Darricarrère : « il fallait qu’il se trompe… »
Dans un effectif repris rapidement par Christophe Urios, le cas Dupont va vite faire débat. Si ses débuts sont prometteurs et son talent unanimement reconnu, en Coupe d’Europe face au Leinster puis aux Harlequins face à qui il marque son premier essai, alors qu’il n’a pas encore 18 ans et profite d’une dérogation exceptionnelle, ils ne suffisent pas forcément pour convaincre complètement Urios, arrivé aux manettes en 2015, de le préférer durablement à Kockott.
Face à son illustre concurrent, lui est reproché son manque d’impact psychologique sur la mêlée, sa tendance à jouer trop seul, à ne pas suffisamment intégrer les schémas de jeu du coach.

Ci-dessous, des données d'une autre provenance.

/-
Copyright: statement-level skeleton of a published paper (lit-balaban cell, Phase-2 proof seat p39 gen 32). No proof claims
beyond what the kernel checks below.
-/
import Literature.MathematicalPhysics.QuantumFieldTheory.Balaban1983to89.B3Eq124IndexFourZero
import Literature.MathematicalPhysics.QuantumFieldTheory.Balaban1983to89.B3Eq124IndexTwoOne

/-!
# Bałaban, *(Higgs)₂,₃ quantum fields in a finite volume. III*, CMP 88 (1983) [Balaban1983Higgs3], p. 417: THE INDEX `(4,1)` OF
# THE VACUUM-ENERGY COUNTERTERM (1.24) — the `e⁴λ` term of `E₁` for the action (1.20) with print's counterterm series inserted,
# read in the order of the body of record (`∂⁴/∂e⁴` at `e = 0` OF the right derivative `(∂/∂λ)⁺` at `λ = 0⁺`), IN CUMULANT
# FORM with the vector field integrated out; the fourth derivative of a quotient of even curves (Leibniz)

statement-level skeleton of published theorems with citation tags; proofs where landed; nothing here is a claim about the
Yang–Mills mass gap.

[cite: Balaban1983Higgs3, (1.24) p.417 (PDF 7) and the first paragraph of p.418 (PDF 8); (1.19)–(1.22) p.416 (PDF 6); (1.23) p.417;
(1.8), (1.10) p.413 (PDF 3)] [cite: GlimmJaffeQP1987, §8.4–8.5, (9.1.3)].  Unit `lit-balaban-p39-g32` (Phase-2 proof seat p39, gen
32), free-target protocol G.5-34(d), ZERO head weight: OPTIONAL LOCATED MEMBER of row **B3.Eq1.24** of
`HOME/lit-balaban-r15/ROWS-B3.md` (owner r15; heads `proved`, decls of record not restated); TAKING `HOME/STATUS.md` 2026-08-24
(BRICK 23 of this seat's series) = the `(4,1)` part of the successor option (F) of `HOME/lit-balaban-p39/DESIGN-weight6-next.md` (the
row owner's preference, r15 g20 2026-08-24T18:22:10Z: the open indices `(4,0)`, `(4,1)`, `(6,0)` *"in structural/cumulant form"*;
BRICKS 21/22 did `(4,0)`/`(6,0)`).  IMPORTED BY NAME, nothing of record redeclared: BRICK 16 `B3Eq124IndexTwoOne` §6
(`iteratedDerivWithin_one_logZct_eventuallyEq`: near `e = 0` the inner right `λ`-derivative of `log Z^{ct}(e,·)` at `0⁺` IS
`−N_U(e)/Z(e) − ½δm²_{(2,1)}e²·N_Q(e)/Z(e)`), BRICK 21 `B3Eq124IndexFourZero` (`WAI`, `P2`, `P4`, `wai_DkM_two`, `wai_DkM_four`,
`integral_DkM_J_zero_eq`, `polyCts` and its lemmas), through it BRICK 20 `B3ChargeInsertionsHigher` §8 (the derivative families of
`N_F(e) = ∫D^M_k…` for every observable `F`), BRICK 14 `B3Eq123IndexTwoOne` (`expGrowth_U`), BRICK 13 (`Z_joint_neg_charge`), BRICK 10
(`expGrowth_massForm`), BRICK 7 (`J`, `WA`, `integral_J_pos`, `ZA_pos`), `B3WT226Traces.Z_pos`, and Mathlib's Leibniz rule
`iteratedDeriv_mul` / `iteratedDeriv_fun_pow_zero`.  BRICK 13's/21's private parity and family lemmas are re-derived privately.

PDF held: `paper:balaban1983-higgs-2-3-quantum-fields-finite-volume` (journal page = PDF page + 410); pp. 413, 416–418 read for
BRICKS 1/7/12–22 on the ×2 renders `run/shared/lean/pub/pub-balaban/b2b-balaban-ref1/pages/1983-cmp88-higgs23-III/…-p003-x2.png`,
`…-p006-x2.png`, `…-p007-x2.png` (re-read as an image 2026-08-24T21:12Z for BRICK 21), `…-p008-x2.png`; no new quotation is
introduced here (the sentences served are (1.24) p. 417 and p. 418 *"… restricted by the condition 2 ≤ α + 2β ≤ 6"*, quoted in
BRICKS 13/17/21 — `(4,1)` is the last index of that range not derived from the measure in the tree).

THE MATHEMATICS (ours; frame = Glimm–Jaffe §8.4–8.5).  Write `Z^{ct}(e,λ) = ∫dA dφ J_e(m² + δm²(e,λ))e^{−λΣ_yη^d∣φ(y)∣⁴}` with
`δm²(e,λ) = δm²_{(2,0)}e² + δm²_{(0,1)}λ + δm²_{(2,1)}e²λ + δm²_{(4,0)}e⁴` (BRICK 16's letters `d20, d01, d21, d40`; `δm²_{(0,2)}λ²` does
not enter one `λ`-derivative at `0` and is omitted, as in BRICK 16).  BRICK 16 §6: on a ball at `e = 0`, `(∂/∂λ)⁺log Z^{ct}(e,λ)∣_{λ=0}
= g(e) := −f_U(e) − ½δm²_{(2,1)}e²f_Q(e)`, `f_F = N_F/Z`, `N_F(e) = ∫dA dφ J_e(M_e)F`, `M_e = m² + δm²_{(2,0)}e² + δm²_{(4,0)}e⁴`, `U =
Σ_yη^d∣φ(y)∣⁴ + ½δm²_{(0,1)}Σ_yη^d∣φ(y)∣²`, `Q = Σ_yη^d∣φ(y)∣²`, `Z = N_1` — an eventual equality at `0`, which is all `iteratedDeriv 4 ·
0` sees (Mathlib `Filter.EventuallyEq.iteratedDeriv_eq`).  (§1) For `N`, `Z` with derivative families of all orders on an open `S ∋
0` (so both `C^∞` there), `Z > 0` and `Z` EVEN: `f = N/Z` is `C^∞` on `S`, and Leibniz (`N = fZ`, `iteratedDeriv_mul`) at `0` with
`Z′(0) = Z‴(0) = 0` gives **`f″(0)Z(0) = N″(0) − f(0)Z″(0)`, `f⁗(0)Z(0) = N⁗(0) − 6f″(0)Z″(0) − f(0)Z⁗(0)`**
(`iteratedDeriv_quot_of_even_family`); and `(e²h)⁗(0) = 12h″(0)` (`iteratedDeriv_four_sq_mul`).  (§2) BRICK 20 §8 supplies the
families for `N_U`, `N_Q`, `Z` along `polyCts d20 d40` (BRICK 21) with the observables `U`, `Q`, `1`; `Z` is even (BRICK 13
`Z_joint_neg_charge`); hence **`iteratedDeriv_four_index41_raw`: `∂⁴_e g(0) = −f_U⁗(0) − 6δm²_{(2,1)}f_Q″(0)`** together with `f_U,
f_Q ∈ C⁴` at `0`.  AT `e = 0` everything factorizes (BRICK 21 §2–§3): `N_F⁽ᵏ⁾(0) = ∫D^M_k(0)J_0F = Z_A·∫W₀P_kF` (`k = 0, 2, 4`; `P₀ =
1`, `P₂`, `P₄` at `ct″(0) = 2δm²_{(2,0)}`, `ct⁗(0) = 24δm²_{(4,0)}`; `ct′(0) = ct‴(0) = 0`), `Z_A` cancels in every quotient, and THE
HEADLINE **`iteratedDeriv_four_index41`**: `∂⁴_e[(∂/∂λ)⁺log Z^{ct}∣_{λ=0}]∣_{e=0} = −[⟨P₄U⟩₀ − 6(⟨P₂U⟩₀ − ⟨U⟩₀⟨P₂⟩₀)⟨P₂⟩₀ −
⟨U⟩₀⟨P₄⟩₀] − 6δm²_{(2,1)}[⟨P₂Q⟩₀ − ⟨Q⟩₀⟨P₂⟩₀]`, `⟨F⟩₀ = ∫W₀F/∫W₀` the free scalar expectation at mass `m²`.

WHICH COEFFICIENT OF (1.24) THIS IS, AND WHAT IS LEFT SYMBOLIC (as for BRICK 21, r15's ask 2026-08-24T21:00:40Z).  ORDER OF
DIFFERENTIATION: the body-of-record order of `B3Sect1TwoPoint.E1of124R` (typer g30's `B3Eq124OneSidedBridge`) — FIRST the right
`λ`-derivative at `λ = 0⁺` (one-sided: `e^{+λΣ∣φ∣⁴}` is not integrable), at every charge `e` near `0`, THEN `∂⁴/∂e⁴` (two-sided) at
`e = 0`; the mass counterterm `δm²(e,λ)` sits INSIDE the measure throughout (p. 418: only `E` is dropped).  The `(α,β) = (4,1)` term of
`E1of124R` is `(e⁴λ/(4!·1!))` times this derivative.  (The «e first» order `(∂/∂λ)⁺[∂⁴_e log Z^{ct}(·,λ)∣₀](0⁺)` agrees with it by
BRICK 18's Schwarz-within-the-slab argument — stated there for every `(α,β)` for the polynomial counterterm; not re-derived here.)
WHICH LETTERS OF (1.23) ENTER: `δm²_{(2,0)}` (`ct″(0) = 2δm²_{(2,0)}`, in `P₂`, `P₄`), `δm²_{(4,0)}` (`ct⁗(0) = 24δm²_{(4,0)}`, in `P₄`),
`δm²_{(0,1)}` (inside `U`: the `λ`-vertex of (1.20) is `Σ_xε^d(λ∣φ(x)∣⁴ + ½δm²∣φ(x)∣²)`, whose order-`λ` mass part is
`½δm²_{(0,1)}Q`), `δm²_{(2,1)}` (the coefficient of the last bracket: the order-`e²λ` mass vertex `½δm²_{(2,1)}e²λQ`, of which `∂⁴_e`
at `0` keeps `12·½δm²_{(2,1)}·f_Q″(0)`); `δm²_{(3,0)} = δm²_{(1,1)} = 0` (odd `α`), `δm²_{(0,2)}` absent from a first `λ`-derivative.
WHAT IS LEFT SYMBOLIC: the seven free scalar Gaussian expectations `⟨P₄U⟩₀`, `⟨P₂U⟩₀`, `⟨U⟩₀`, `⟨P₄⟩₀`, `⟨P₂⟩₀`, `⟨P₂Q⟩₀`, `⟨Q⟩₀` at
mass `m²` (`P₄U` has degree ≤ 12 in `φ`); the vector-field integrals are DONE (BRICK 21's `cv`-coefficients inside `P₂`, `P₄`).

WHAT THIS FILE PROVES — theorems only (no definition, no named fact, no `sorry`, standard axioms): §1 `iteratedDeriv_quot_of_even_family`,
`iteratedDeriv_four_sq_mul` (+ private parity/family helpers); §2 `wai_DkM_zero`, `iteratedDeriv_four_index41_raw`,
`iteratedDeriv_four_index41`.

HONEST SCOPE.  (a) Cumulant form as the row owner allows: no scalar Wick theorem on the seven expectations, no graph, no estimate
as `ε → 0`, nothing about p. 418's *"the other terms are convergent"*.  (b) The Wick-ordering of the quartic interaction is print's
`:·:` convention handled in BRICKS 12/15/17 on the `λ`-side; here, as in BRICK 16, the `λ`-vertex is the plain `Σ_yη^d∣φ(y)∣⁴` of
(1.20) plus the `δm²_{(0,1)}` mass part (`U`), exactly BRICK 16's reading — the file inherits BRICK 16's `hU` hypothesis verbatim.
(c) Finite torus, Feynman gauge, any `d`, `N`, mesh, level.  (d) The raw theorem also records `f_U, f_Q ∈ C⁴` at `0` (used by the
headline's Leibniz step); the `C^∞` statement on the ball is inside `iteratedDeriv_quot_of_even_family`.

References: [Balaban1983Higgs3] T. Bałaban, *(Higgs)₂,₃ quantum fields in a finite volume. III. Renormalization*, CMP 88 (1983)
411–445, pp. 413, 416–418; [Balaban1982Higgs1] T. Bałaban, CMP 85 (1982) 603–636, (1.7), (1.11) p. 605; [GlimmJaffeQP1987]
J. Glimm, A. Jaffe, *Quantum Physics. A Functional Integral Point of View*, 2nd ed. (Springer 1987), §8.4–8.5, §9.1 (9.1.3).
Unit `lit-balaban-p39` gen 32 (literature-prover-lit-balaban-p39-g32-0), HOME `run/shared/lean/pub/lit-balaban/`, 2026-08-24.
-/

noncomputable section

Encore timide, trop discret pour s’imposer vraiment, sans être problématiques ses débuts sont un peu compliqués.
Castres a raté le coche avec Dupont
Serge Milhas, alors entraîneur des avants castrais, qui n’a pas résisté au style Urios, nous dit à demi-mot que Castres n’a pas su garder Antoine, le valoriser comme son talent naissant le méritait. Son relatif faible temps de jeu lors des deux premières saisons en témoigne. Entre la volonté de le préserver, celle de le contraindre à adapter et à faire évolue son jeu, David Daricarrère, l’entraîneur des arrières, tranche :
« Le but n’était pas de le préserver, ni de le protéger, plutôt de l’accompagner. Dans cette logique, il était évident qu’il fallait lui permettre de prendre le rythme d’un Top 14 qu’il ne connaissait pas. Cette montée en puissance a été régulière, mais elle est aussi passée par des erreurs. A cet âge, le contraire aurait été étonnant. Il s’est parfois trompé et c’est d’ailleurs pour ça qu’il a progressé aussi vite. Il fallait qu’il se trompe… »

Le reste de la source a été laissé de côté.